§ **Work to be completed**:
Search the entries for the word "Summits" and return every line where it is found.

Collection entries
=== Section Start ===
import Summits.Ventures.PercRepro.GenQChargeBounds
import Summits.Ventures.PercRepro.GenQOpenLayersCoreSmall
import Summits.Ventures.PercRepro.GenQSevenFiveColoopFree

/-!
# PercRepro — THE `t = 2` CLAUSE OF THE `(7, 5)` RESIDUE ON THE CORE, IN THE KERNEL (night-4, gen 3; sheet §48)

The type-`2` balance `0 ≤ Jq M G 5 2` on every rank-`5` flat `G` with at most `10` points of a matroid whose lines have
at most `3` points (in particular every Core matroid), by the charging form `Jq_two_nonneg_of_charge`
(`GenQChargeTwo.lean`): a demanding basis `B₀` (`w = −1/3`) is charged at least `1/3` by the singletons `B₀ ∪ {x}` and
the pairs `B₀ ∪ {x, y}` of `G ∖ B₀` alone.  With `C_x` the fundamental circuit of `x`:

* a singleton charges `(5/(7 − #C_x) − (7/6)·dem)/#C_x` — at least `1/36` if `#C_x = 3`, at least `1/8` otherwise
  (`5/12` when the singleton is demand-free);
* a pair with `#C_x = 3` charges at least `(5/3 − (7/6)·dem)/13`: `#(C_x ∪ C_y) ≥ 5` (no `4`-point line), so the pair
  has at most `2` coloops, and the `5`-subsets containing `C_x` or `C_y` are dependent;
* with `k = #(G ∖ B₀) ∈ [2, 5]` and `k₃` points of circuit size `3`, the total is at least
  `k₃·σ₃ + (k − k₃)·σ₄ + (C(k, 2) − C(k − k₃, 2))·τ ≥ 1/3` in every case (`sevenFive_charge_ge`).

Main statements: `jq_two_nonneg_of_lines_five` (lines `≤ 3` points), `jq_two_nonneg_of_core_five` (Core matroids),
`SevenFiveTypeThreeCoreFree` and `sevenFiveLowLayersCoreFree_of_typeThree`: the coloop-free low layers of `(7, 5)` are
now exactly their `t = 3` clause.
-/

namespace PercRepro.GenQ

open Finset ThmH PerFlat SixFour ThmN NightThree

variable {α : Type*} [DecidableEq α] {M : Matroid α} [M.Finite]

/-! ## The share from a pair at `q = 5` -/

/-- **The share of `B₀` from `B₀ ∪ {x, y}` when `#C_x = 3`** (lines `≤ 3` points): at least
`(5/3 − (7/6)·dem(B₀ ∪ {x, y}))/13`. -/
theorem pair_share_ge_of_three (hs : Simple M) (hline : ∀ L ∈ flatsQ M 2, L.card ≤ 3) {G B₀ : Finset α}
    (hG : G ⊆ gr M) (hrG : M.eRk (G : Set α) = ((5 : ℕ) : ℕ∞)) (hB : B₀ ∈ basesOf M G 5) {x y : α} (hx : x ∈ G)
    (hxB : x ∉ B₀) (hy : y ∈ G) (hyB : y ∉ B₀) (hxy : x ≠ y) (hcx : (fc M x B₀).card = 3) :
    (5 / 3 - 7 / 6 * dem M G 2 (insert x (insert y B₀))) / 13 ≤
      wTwo M G (insert x (insert y B₀)) 5 / nb M G (insert x (insert y B₀)) 5 := by
  set S := insert x (insert y B₀) with hSdef
  obtain ⟨hBG, hr, hc⟩ := mem_basesOf.1 hB
  have hR : S ∈ Rq M G 5 := pair_mem_Rq hrG hB hx hy
  have hxS : x ∉ insert y B₀ := fun h' => by
    rcases Finset.mem_insert.1 h' with h'' | h''
    · exact hxy h''
    · exact hxB h''
  have hcardS : S.card = 7 := by
    rw [hSdef, Finset.card_insert_of_notMem hxS, Finset.card_insert_of_notMem hyB, hc]
  have hw0 : 0 ≤ wTwo M G S 5 := wTwo_nonneg_of_card_ne hs hG (by norm_num) hR (by rw [hcardS]; norm_num)
  have hnb1 := one_le_nb hR
  have hU := five_le_card_union_fc hs hline hG hrG hB (by norm_num) hx hxB hy hyB hxy
  have hm := mTr_pair_le hG hrG hB hx hxB hy hyB hxy
  have hnb := nb_pair_le hG hrG hB hx hxB hy hyB hxy hU
  rw [← hSdef] at hm hnb
  have h21 : (5 + 2).choose 5 = 21 := by decide
  -- the `5`-subsets of `S` containing `C_x`: `C(4, 2) = 6`
  have hCxS : fc M x B₀ ⊆ S :=
    (fc_subset_insert x B₀).trans (Finset.insert_subset_insert x (Finset.subset_insert y B₀))
  have hCyS : fc M y B₀ ⊆ S := (fc_subset_insert y B₀).trans (Finset.subset_insert x _)
  have hA : ((S.powersetCard 5).filter (fun T => fc M x B₀ ⊆ T)).card = 6 := by
    rw [Finset.card_filter_powersetCard_subset _ _ _ hCxS (by rw [hcx]; norm_num), hcardS, hcx]
    rfl
  -- the circuit of `y`: `3 ≤ #C_y ≤ 6`, and `#(C_x ∪ C_y) ≥ #C_y + 1`
  have hne : B₀.Nonempty := Finset.card_pos.1 (by omega)
  have h3y := three_le_card_fc hs (hBG.trans hG) (hG hy) (indep_of_mem_basesOf hB)
    (mem_closure_of_mem_basesOf hG hrG hB hy) hyB hne
  have hcy6 : (fc M y B₀).card ≤ 6 := by
    have := card_fc_le (M := M) y B₀
    omega
  have hxD : x ∉ fc M y B₀ := fun h => by
    rcases Finset.mem_insert.1 (fc_subset_insert y B₀ h) with h' | h'
    · exact hxy h'
    · exact hxB h'
  have hUy : (fc M y B₀).card + 1 ≤ (fc M x B₀ ∪ fc M y B₀).card := by
    have : insert x (fc M y B₀) ⊆ fc M x B₀ ∪ fc M y B₀ :=
      Finset.insert_subset (Finset.mem_union.2 (Or.inl (mem_fc_self x B₀))) Finset.subset_union_right
    have h := Finset.card_le_card this
    rwa [Finset.card_insert_of_notMem hxD] at h
  -- real-number bookkeeping
  have hnbpos : (0 : ℚ) < nb M G S 5 := by exact_mod_cast (by omega : 0 < nb M G S 5)
  have hdem0 := dem_nonneg (M := M) G S 2
  have hdem1 := dem_le_one (M := M) G S 2
  have hwTwo : wTwo M G S 5 = 5 * (1 / (1 + (mTr M S : ℚ))) - 7 / 6 * dem M G 2 S := by
    unfold wTwo wInf
    push_cast
    ring
  -- the union has `5`, `6` or `7` points; `m ≤ 7 − #(C ∪ D)`
  rcases (show (fc M x B₀ ∪ fc M y B₀).card = 5 ∨ 6 ≤ (fc M x B₀ ∪ fc M y B₀).card by omega) with hU5 | hU6
  · -- `#(C ∪ D) = 5`: `#C_y ≤ 4`, so `#{T ⊇ C_y} ≥ 3` and `nb ≤ 13`; `m ≤ 2`
    have hcy4 : (fc M y B₀).card ≤ 4 := by omega
    have hD : ((S.powersetCard 5).filter (fun T => fc M y B₀ ⊆ T)).card =
        (7 - (fc M y B₀).card).choose (5 - (fc M y B₀).card) := by
      rw [Finset.card_filter_powersetCard_subset _ _ _ hCyS (by omega), hcardS]
    have hD3 : 3 ≤ ((S.powersetCard 5).filter (fun T => fc M y B₀ ⊆ T)).card := by
      rw [hD]
      rcases (show (fc M y B₀).card = 3 ∨ (fc M y B₀).card = 4 by omega) with h | h <;> rw [h] <;> decide
    have hnb13 : (nb M G S 5 : ℚ) ≤ 13 := by exact_mod_cast (by omega : nb M G S 5 ≤ 13)
    have hm2 : (mTr M S : ℚ) ≤ 2 := by exact_mod_cast (by omega : mTr M S ≤ 2)
    have hwinf : (1 : ℚ) / 3 ≤ 1 / (1 + (mTr M S : ℚ)) :=
      one_div_le_one_div_of_le (by positivity) (by linarith)
    have hwlow : 5 / 3 - 7 / 6 * dem M G 2 S ≤ wTwo M G S 5 := by
      rw [hwTwo]
      linarith
    calc (5 / 3 - 7 / 6 * dem M G 2 S) / 13 ≤ wTwo M G S 5 / 13 :=
          div_le_div_of_nonneg_right hwlow (by norm_num)
      _ ≤ wTwo M G S 5 / nb M G S 5 := div_le_div_of_nonneg_left hw0 hnbpos hnb13
  · -- `#(C ∪ D) ≥ 6`: `nb ≤ 16` and `m ≤ 1`
    have hnb16 : (nb M G S 5 : ℚ) ≤ 16 := by exact_mod_cast (by omega : nb M G S 5 ≤ 16)
    have hm1 : (mTr M S : ℚ) ≤ 1 := by exact_mod_cast (by omega : mTr M S ≤ 1)
    have hwinf : (1 : ℚ) / 2 ≤ 1 / (1 + (mTr M S : ℚ)) :=
      one_div_le_one_div_of_le (by positivity) (by linarith)
    have hwlow : 5 / 2 - 7 / 6 * dem M G 2 S ≤ wTwo M G S 5 := by
      rw [hwTwo]
      linarith
    calc (5 / 3 - 7 / 6 * dem M G 2 S) / 13 ≤ (5 / 2 - 7 / 6 * dem M G 2 S) / 16 := by
          rw [div_le_div_iff₀ (by norm_num) (by norm_num)]
          linarith
      _ ≤ wTwo M G S 5 / 16 := div_le_div_of_nonneg_right hwlow (by norm_num)
      _ ≤ wTwo M G S 5 / nb M G S 5 := div_le_div_of_nonneg_left hw0 hnbpos hnb16

/-! ## The singletons at `q = 5` -/

/-- The share from `B₀ ∪ {x}` with `#C_x = 3`: at least `(5/4 − (7/6)·dem)/3`. -/
theorem single_share_five_of_three (hs : Simple M) {G B₀ : Finset α} (hG : G ⊆ gr M)
    (hrG : M.eRk (G : Set α) = ((5 : ℕ) : ℕ∞)) (hB : B₀ ∈ basesOf M G 5) {x : α} (hx : x ∈ G) (hxB : x ∉ B₀)
    (hcx : (fc M x B₀).card = 3) :
    (5 / 4 - 7 / 6 * dem M G 2 (insert x B₀)) / 3 ≤ wTwo M G (insert x B₀) 5 / nb M G (insert x B₀) 5 := by
  have h := single_share_ge hs hG hrG hB (by norm_num) hx hxB
  rw [hcx] at h
  norm_num at h
  linarith

/-- The share from `B₀ ∪ {x}` with `#C_x ≥ 4`: at least `(5/3 − (7/6)·dem)/4`. -/
theorem single_share_five_of_ge_four (hs : Simple M) {G B₀ : Finset α} (hG : G ⊆ gr M)
    (hrG : M.eRk (G : Set α) = ((5 : ℕ) : ℕ∞)) (hB : B₀ ∈ basesOf M G 5) {x : α} (hx : x ∈ G) (hxB : x ∉ B₀)
    (hcx : 4 ≤ (fc M x B₀).card) :
    (5 / 3 - 7 / 6 * dem M G 2 (insert x B₀)) / 4 ≤ wTwo M G (insert x B₀) 5 / nb M G (insert x B₀) 5 := by
  have h := single_share_ge hs hG hrG hB (by norm_num) hx hxB
  have hc6 : (fc M x B₀).card ≤ 6 := by
    have := card_fc_le (M := M) x B₀
    rw [(mem_basesOf.1 hB).2.2] at this
    omega
  have hd0 := dem_nonneg (M := M) G (insert x B₀) 2
  rcases (show (fc M x B₀).card = 4 ∨ (fc M x B₀).card = 5 ∨ (fc M x B₀).card = 6 by omega) with h4 | h5 | h6
  · rw [h4] at h
    norm_num at h
    linarith
  · rw [h5] at h
    norm_num at h
    linarith
  · rw [h6] at h
    norm_num at h
    linarith

/-! ## The two layers summed -/

/-- `B₀ ∪ {x, y} = insert x (insert y B₀)`. -/
theorem union_pair_eq_insert (B₀ : Finset α) (x y : α) : B₀ ∪ {x, y} = insert x (insert y B₀) := by
  ext e
  simp only [Finset.mem_union, Finset.mem_insert, Finset.mem_singleton]
  tauto

/-- The pairs of `K` meeting `K₃ ⊆ K`: `#{P : P ∩ K₃ ≠ ∅} + C(#K − #K₃, 2) = C(#K, 2)`. -/
theorem card_pairs_meet {K K₃ : Finset α} (hK₃ : K₃ ⊆ K) :
    ((K.powersetCard 2).filter (fun P => (P ∩ K₃).Nonempty)).card + (K.card - K₃.card).choose 2 =
      K.card.choose 2 := by
  have h := Finset.card_filter_add_card_filter_not (s := K.powersetCard 2) (fun P => (P ∩ K₃).Nonempty)
  have hneg : (K.powersetCard 2).filter (fun P => ¬ (P ∩ K₃).Nonempty) = (K \ K₃).powersetCard 2 := by
    ext P
    rw [Finset.mem_filter, Finset.mem_powersetCard, Finset.mem_powersetCard, Finset.not_nonempty_iff_eq_empty]
    constructor
    · rintro ⟨⟨hPK, hPc⟩, hPe⟩
      refine ⟨fun e he => Finset.mem_sdiff.2 ⟨hPK he, fun he₃ => ?_⟩, hPc⟩
      have : e ∈ P ∩ K₃ := Finset.mem_inter.2 ⟨he, he₃⟩
      rw [hPe] at this
      exact Finset.notMem_empty e this
    · rintro ⟨hPK, hPc⟩
      refine ⟨⟨hPK.trans Finset.sdiff_subset, hPc⟩, ?_⟩
      ext e
      rw [Finset.mem_inter]
      exact ⟨fun he => absurd he.2 (Finset.mem_sdiff.1 (hPK he.1)).2, fun he => absurd he (Finset.notMem_empty e)⟩
  rw [hneg, Finset.card_powersetCard, Finset.card_sdiff_of_subset hK₃, Finset.card_powersetCard] at h
  exact h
=== Section End ===
§ **Output of the exercise**:
import Summits.Ventures.PercRepro.GenQChargeBounds
import Summits.Ventures.PercRepro.GenQOpenLayersCoreSmall
import Summits.Ventures.PercRepro.GenQSevenFiveColoopFree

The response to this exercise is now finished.